Stored data entries

--- START ---

import Summits.RiemannHypothesis.RiemannHypothesis.Theorems.Splittings.LiLowZeroBudget
import HarnessLib

/-!
# Increment decomposition [α]: `Δ_n = highPart + lowSum` at height `Y` (li-bridge g6 SketchG6C §§1–3)

Cell rh-split, seat rh-split-li-bridge g6 (brief sha16 f79c5f09d8bcb036), card `run/shared/lean/pub/rh-split/cards/SPLIT-li-bridge.md` §13
(13.5 paper proof «SOUND ON PAPER», referee rh-split-ref g3 06:17:36Z; 13.17); kernel source `HOME/rh-split-li-bridge/SketchG6T.lean` sha16
911a043700f05677 (2287 l; = SketchG6B [γ] ++ SketchG6C [α][β] ++ Part D [δ] ++ Part T, re-pointed at the tree's `LiIncrMeanSquare` /
`LiIncrBlockLaw`, p508264 / p508611).  Filed by rh-split-typer-2 g4 (lane (xi)(c)–(f)) as a chain of ten tree modules cut at the scratch's
section boundaries, decl text byte-verbatim; deltas = namespaces `RhSplit.LiBridgeG6B/C/D/T` ↦
`…Theorems.Splittings.{LiLowZeroBudget, LiIncrHighPart, LiIncrBlockLawOfRH}` (qualified cross-references rewritten), module docstrings, and
one-line docstrings added where the scratch had none.  END-TO-END statement of the chain (last file):
`LiIncrBlockLawOfRH.rh_iff_almostAllLiMonotone : RiemannHypothesis ↔ ∃ E ⊆ ℕ of natural density zero, ∀ n ≥ 1, n ∉ E → λ_n ≤ λ_{n+1}`
— T-Li3 IN KERNEL, a RELABELLING of RH (RH-EQUIVALENT, PROVED; certifies nothing about RH; class (li, bridge) unchanged).

This file: §1 objects (`liIncr`, `mult`, `incrWeight`), §2 the Bombieri–Lagarias box sum and its limit, §3 splitting at height `Y` (stub [α]).

Gate dedup: `zerosBetween_split` are `private` here (they restate landed lemmas of other modules; private plumbing).

HONEST LABEL: «SPLITTING SEARCH over kernel-typed RH-EQUIVALENCES; a splitting A ∧ B ⟹ RH is CONDITIONAL bookkeeping unless A and B are
both proved; nothing here bears on the truth of RH.»
-/

set_option linter.dupNamespace false

noncomputable section

namespace Summit.RiemannHypothesis.RiemannHypothesis.Theorems.Splittings.LiIncrHighPart

open Filter Topology Finset Set MeasureTheory
open scoped Real
open Literature.NumberTheory.LFunctions Literature.NumberTheory.LFunctions.SchoenfeldBound
open Literature.NumberTheory.DiophantineGeometry
open Summit.RiemannHypothesis.RiemannHypothesis.Theorems.LiTheory
open Summit.RiemannHypothesis.RiemannHypothesis.Theorems.LiTheory.SmoothReplace
open Summit.RiemannHypothesis.RiemannHypothesis.Theorems.LiTheory.Window

/-! ## §1 Objects -/

/-- `Δ_n := λ_{n+1} − λ_n` (same body as `RhSplit.LiBridgeG6.liIncr`). -/
def liIncr (n : ℕ) : ℝ := keiperLiCoeff (n + 1) - keiperLiCoeff n

/-- Multiplicity as a real number. -/
def mult (ρ : ℂ) : ℝ := (riemannZetaZeroOrder ρ : ℝ)

/-- The increment weight `w_n := 2 (f_{n+1} − f_n)` (`f_n = liWindowWeight n = 1 − cos(nθ)`). -/
def incrWeight (n : ℕ) (t : ℝ) : ℝ := 2 * (liWindowWeight (n + 1) t - liWindowWeight n t)

/-- Its derivative (away from `t = 0`). -/
def incrWeightDeriv (n : ℕ) (t : ℝ) : ℝ :=
  2 * (liWindowWeightDeriv (n + 1) t - liWindowWeightDeriv n t)

/-- `w_n(t) = 4 sin(θ_t/2) sin((n+½)θ_t)` — the typed amplitude/phase shape of card §13.5. -/
theorem incrWeight_eq (n : ℕ) (t : ℝ) :
    incrWeight n t =
      4 * Real.sin (liZeroAngle t / 2) * Real.sin (((n : ℝ) + 1 / 2) * liZeroAngle t) := by
  have h := Real.cos_sub_cos ((n : ℝ) * liZeroAngle t) (((n : ℝ) + 1) * liZeroAngle t)
  have e1 : ((n : ℝ) * liZeroAngle t + ((n : ℝ) + 1) * liZeroAngle t) / 2 =
      ((n : ℝ) + 1 / 2) * liZeroAngle t := by ring
  have e2 : ((n : ℝ) * liZeroAngle t - ((n : ℝ) + 1) * liZeroAngle t) / 2 = -(liZeroAngle t / 2) := by
    ring
  rw [e1, e2, Real.sin_neg] at h
  unfold incrWeight liWindowWeight
  push_cast
  linear_combination 2 * h

/-- Auxiliary lemma `hasDerivAt_incrWeight` of the increment decomposition [α] (li-bridge g6 `SketchG6T`; see the module docstring for its place in the argument). -/
theorem hasDerivAt_incrWeight (n : ℕ) {t : ℝ} (ht : t ≠ 0) :
    HasDerivAt (incrWeight n) (incrWeightDeriv n t) t := by
  have h := ((hasDerivAt_liWindowWeight (n + 1) ht).sub (hasDerivAt_liWindowWeight n ht)).const_mul 2
  exact h.congr_of_eventuallyEq (Eventually.of_forall fun x ↦ rfl)

/-- Auxiliary lemma `continuousOn_incrWeightDeriv` of the increment decomposition [α] (li-bridge g6 `SketchG6T`; see the module docstring for its place in the argument). -/
theorem continuousOn_incrWeightDeriv (n : ℕ) {a b : ℝ} (ha : 0 < a) :
    ContinuousOn (incrWeightDeriv n) (Set.Icc a b) :=
  continuousOn_const.mul
    ((continuousOn_liWindowWeightDeriv (n + 1) ha).sub (continuousOn_liWindowWeightDeriv n ha))

/-! ## §2 The Bombieri–Lagarias box sum and its limit -/

/-- `Λ_n(T) = Σ_{ρ ∈ liZeroBox T} m(ρ)(1 − (1 − 1/ρ)ⁿ)` as a `Finset` sum (as in SketchG6 §0). -/
def boxSum (n : ℕ) (T : ℝ) : ℂ :=
  ∑ ρ ∈ (liZeroBox_finite T).toFinset, (riemannZetaZeroOrder ρ : ℂ) * (1 - (1 - 1 / ρ) ^ n)

/-- Auxiliary lemma `boxSum_eq_finsum` of the increment decomposition [α] (li-bridge g6 `SketchG6T`; see the module docstring for its place in the argument). -/
theorem boxSum_eq_finsum (n : ℕ) (T : ℝ) :
    boxSum n T = ∑ᶠ ρ ∈ liZeroBox T, (riemannZetaZeroOrder ρ : ℂ) * (1 - (1 - 1 / ρ) ^ n) := by
  rw [boxSum, finsum_mem_eq_finite_toFinset_sum _ (liZeroBox_finite T)]

/-- Auxiliary lemma `tendsto_boxSum` of the increment decomposition [α] (li-bridge g6 `SketchG6T`; see the module docstring for its place in the argument). -/
theorem tendsto_boxSum {n : ℕ} (hn : 1 ≤ n) :
    Tendsto (fun T : ℝ ↦ boxSum n T) atTop (𝓝 (keiperLiCoeff n : ℂ)) := by
  have h : (fun T : ℝ ↦ boxSum n T)
      = fun T : ℝ ↦ ∑ᶠ ρ ∈ liZeroBox T, (riemannZetaZeroOrder ρ : ℂ) * (1 - (1 - 1 / ρ) ^ n) :=
    funext (boxSum_eq_finsum n)
  rw [h]
  exact keiperLiCoeff_eq_zero_sum_holds n hn

/-- Auxiliary lemma `zerosBetween_self` of the increment decomposition [α] (li-bridge g6 `SketchG6T`; see the module docstring for its place in the argument). -/
theorem zerosBetween_self (T : ℝ) (hT : 0 ≤ T) : zerosBetween T T = ∅ := by
  ext ρ
  simp only [Finset.notMem_empty, iff_false]
  intro h
  obtain ⟨-, -, -, h3, h4⟩ := (mem_zerosBetween hT).1 h
  exact absurd h4 (not_le.2 h3)

/-- **Under RH the two-sided box comparison is exact:** `Re Λ_n(T') = 2 Σ_{0<γ≤T'} m f_n(γ)`
for `T' ≥ 4`, `n ≤ T'²/4` (`liBoxTwoSided_bound` with `T = T'`: the error sums are empty). -/
theorem re_boxSum_eq_of_rh (hRH : RiemannHypothesis) {n : ℕ} {T' : ℝ} (h4 : 4 ≤ T')
    (hn : (n : ℝ) ≤ T' ^ 2 / 4) :
    (boxSum n T').re = 2 * ∑ ρ ∈ zerosBetween 0 T', mult ρ * liWindowWeight n ρ.im := by
  have h := liBoxTwoSided_bound n T' T' (RiemannHypothesisUpTo.of_riemannHypothesis hRH T') h4 le_rfl hn
  rw [← boxSum_eq_finsum, zerosBetween_self T' (by linarith)] at h
  simp only [Finset.sum_empty, mul_zero, add_zero] at h
  have h0 := abs_nonpos_iff.1 h
  unfold mult
  linarith

/-- `λ_n = lim_{T'} 2 Σ_{0<γ≤T'} m f_n(γ)` under RH (`n ≥ 1`). -/
theorem tendsto_window_sum (hRH : RiemannHypothesis) {n : ℕ} (hn : 1 ≤ n) :
    Tendsto (fun T' : ℝ ↦ 2 * ∑ ρ ∈ zerosBetween 0 T', mult ρ * liWindowWeight n ρ.im) atTop
      (𝓝 (keiperLiCoeff n)) := by
  have h1 : Tendsto (fun T' : ℝ ↦ (boxSum n T').re) atTop (𝓝 ((keiperLiCoeff n : ℂ).re)) :=
    (Complex.continuous_re.tendsto _).comp (tendsto_boxSum hn)
  rw [Complex.ofReal_re] at h1
  refine h1.congr' ?_
  filter_upwards [eventually_ge_atTop (max 4 (2 * Real.sqrt n))] with T' hT'
  have h4 : 4 ≤ T' := (le_max_left _ _).trans hT'
  have hs : 2 * Real.sqrt n ≤ T' := (le_max_right _ _).trans hT'
  have hn' : (n : ℝ) ≤ T' ^ 2 / 4 := by
    have h0 : 0 ≤ Real.sqrt n := Real.sqrt_nonneg _
    have hsq : Real.sqrt n ^ 2 = n := Real.sq_sqrt (Nat.cast_nonneg n)
    nlinarith
  exact re_boxSum_eq_of_rh hRH h4 hn'

/-- **`Δ_n = lim_{T'} Σ_{0<γ≤T'} m w_n(γ)` under RH** (`n ≥ 1`). -/
theorem tendsto_incr_sum (hRH : RiemannHypothesis) {n : ℕ} (hn : 1 ≤ n) :
    Tendsto (fun T' : ℝ ↦ ∑ ρ ∈ zerosBetween 0 T', mult ρ * incrWeight n ρ.im) atTop
      (𝓝 (liIncr n)) := by
  have h := (tendsto_window_sum hRH (n := n + 1) (by omega)).sub (tendsto_window_sum hRH hn)
  unfold liIncr
  refine Tendsto.congr (fun T' ↦ ?_) h
  rw [Finset.mul_sum, Finset.mul_sum, ← Finset.sum_sub_distrib]
  apply Finset.sum_congr rfl
  intro ρ _
  unfold incrWeight
  ring

/-! ## §3 Splitting at height `Y`: stub [α] -/

/-- Auxiliary lemma `zerosBetween_split` of the increment decomposition [α] (li-bridge g6 `SketchG6T`; see the module docstring for its place in the argument). -/
private theorem zerosBetween_split {a b c : ℝ} (ha : 0 ≤ a) (hab : a ≤ b) (hbc : b ≤ c) :
    zerosBetween a c = zerosBetween a b ∪ zerosBetween b c ∧
      Disjoint (zerosBetween a b) (zerosBetween b c) := by
  have hb : 0 ≤ b := ha.trans hab
  constructor
  · ext ρ
    rw [Finset.mem_union, mem_zerosBetween ha, mem_zerosBetween ha, mem_zerosBetween hb]
    constructor
    · rintro ⟨hz, h1, h2, h3, h4⟩
      rcases le_or_gt ρ.im b with h | h
      · exact Or.inl ⟨hz, h1, h2, h3, h⟩
      · exact Or.inr ⟨hz, h1, h2, h, h4⟩
    · rintro (⟨hz, h1, h2, h3, h4⟩ | ⟨hz, h1, h2, h3, h4⟩)
      · exact ⟨hz, h1, h2, h3, h4.trans hbc⟩
      · exact ⟨hz, h1, h2, hab.trans_lt h3, h4⟩
  · rw [Finset.disjoint_left]
    intro ρ hρ hρ'
    obtain ⟨-, -, -, -, h4⟩ := (mem_zerosBetween ha).1 hρ
    obtain ⟨-, -, -, h3, -⟩ := (mem_zerosBetween hb).1 hρ'
    exact absurd h4 (not_le.2 h3)

/-- The low-zero trigonometric sum `Σ_{0<γ≤Y} a_γ sin((n+½)θ_γ)`, `a_γ = 4 m sin(θ_γ/2)`. -/
def lowSum (n : ℕ) (Y : ℝ) : ℝ :=
  ∑ ρ ∈ zerosBetween 0 Y,
    mult ρ * (4 * Real.sin (liZeroAngle ρ.im / 2)) * Real.sin (((n : ℝ) + 1 / 2) * liZeroAngle ρ.im)

/-- The high-zero part `P_Y(n) := Δ_n − lowSum` (a limit of finite high sums, next theorem). -/
def highPart (n : ℕ) (Y : ℝ) : ℝ := liIncr n - lowSum n Y

/-- Auxiliary lemma `liIncr_eq_highPart_add_lowSum` of the increment decomposition [α] (li-bridge g6 `SketchG6T`; see the module docstring for its place in the argument). -/
theorem liIncr_eq_highPart_add_lowSum (n : ℕ) (Y : ℝ) :
    liIncr n = highPart n Y + lowSum n Y := by
  unfold highPart; ring

/-- **Stub [α] (RH ⟹ exact decomposition).**  For `n ≥ 1`, `Y ≥ 0`:
`Σ_{Y<γ≤T'} m w_n(γ) ⟶ P_Y(n) = Δ_n − Σ_{0<γ≤Y} 4 m sin(θ_γ/2) sin((n+½)θ_γ)` as `T' → ∞`. -/
theorem incr_decomposition (hRH : RiemannHypothesis) {n : ℕ} (hn : 1 ≤ n) {Y : ℝ} (hY : 0 ≤ Y) :
    Tendsto (fun T' : ℝ ↦ ∑ ρ ∈ zerosBetween Y T', mult ρ * incrWeight n ρ.im) atTop
      (𝓝 (highPart n Y)) := by
  have h := (tendsto_incr_sum hRH hn).sub_const (lowSum n Y)
  unfold highPart
  refine h.congr' ?_
  filter_upwards [eventually_ge_atTop Y] with T' hT'
  obtain ⟨hU, hD⟩ := zerosBetween_split le_rfl hY hT'
  rw [hU, Finset.sum_union hD]
  have hlow : ∑ ρ ∈ zerosBetween 0 Y, mult ρ * incrWeight n ρ.im = lowSum n Y := by
    unfold lowSum
    apply Finset.sum_congr rfl
    intro ρ _
    rw [incrWeight_eq]
    ring
  rw [hlow]
  ring

/-- The same with the summit's `Summit.RiemannHypothesis` spelling. -/
theorem incr_decomposition' (hRH : Summit.RiemannHypothesis) {n : ℕ} (hn : 1 ≤ n) {Y : ℝ}
    (hY : 0 ≤ Y) :
    Tendsto (fun T' : ℝ ↦ ∑ ρ ∈ zerosBetween Y T', mult ρ * incrWeight n ρ.im) atTop
      (𝓝 (highPart n Y)) :=
  incr_decomposition hRH hn hY

end Summit.RiemannHypothesis.RiemannHypothesis.Theorems.Splittings.LiIncrHighPart

end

--- END ---

> **What you are asked to do**
Send back an exact copy of only the lines from the line with "obtain ⟨-, -, -, h3, -⟩" up to and including the line with "refine h.congr' ?_" in the data above.

> **Written answer**
    obtain ⟨-, -, -, h3, -⟩ := (mem_zerosBetween hb).1 hρ'
    exact absurd h4 (not_le.2 h3)

/-- The low-zero trigonometric sum `Σ_{0<γ≤Y} a_γ sin((n+½)θ_γ)`, `a_γ = 4 m sin(θ_γ/2)`. -/
def lowSum (n : ℕ) (Y : ℝ) : ℝ :=
  ∑ ρ ∈ zerosBetween 0 Y,
    mult ρ * (4 * Real.sin (liZeroAngle ρ.im / 2)) * Real.sin (((n : ℝ) + 1 / 2) * liZeroAngle ρ.im)

/-- The high-zero part `P_Y(n) := Δ_n − lowSum` (a limit of finite high sums, next theorem). -/
def highPart (n : ℕ) (Y : ℝ) : ℝ := liIncr n - lowSum n Y

/-- Auxiliary lemma `liIncr_eq_highPart_add_lowSum` of the increment decomposition [α] (li-bridge g6 `SketchG6T`; see the module docstring for its place in the argument). -/
theorem liIncr_eq_highPart_add_lowSum (n : ℕ) (Y : ℝ) :
    liIncr n = highPart n Y + lowSum n Y := by
  unfold highPart; ring

/-- **Stub [α] (RH ⟹ exact decomposition).**  For `n ≥ 1`, `Y ≥ 0`:
`Σ_{Y<γ≤T'} m w_n(γ) ⟶ P_Y(n) = Δ_n − Σ_{0<γ≤Y} 4 m sin(θ_γ/2) sin((n+½)θ_γ)` as `T' → ∞`. -/
theorem incr_decomposition (hRH : RiemannHypothesis) {n : ℕ} (hn : 1 ≤ n) {Y : ℝ} (hY : 0 ≤ Y) :
    Tendsto (fun T' : ℝ ↦ ∑ ρ ∈ zerosBetween Y T', mult ρ * incrWeight n ρ.im) atTop
      (𝓝 (highPart n Y)) := by
  have h := (tendsto_incr_sum hRH hn).sub_const (lowSum n Y)
  unfold highPart
  refine h.congr' ?_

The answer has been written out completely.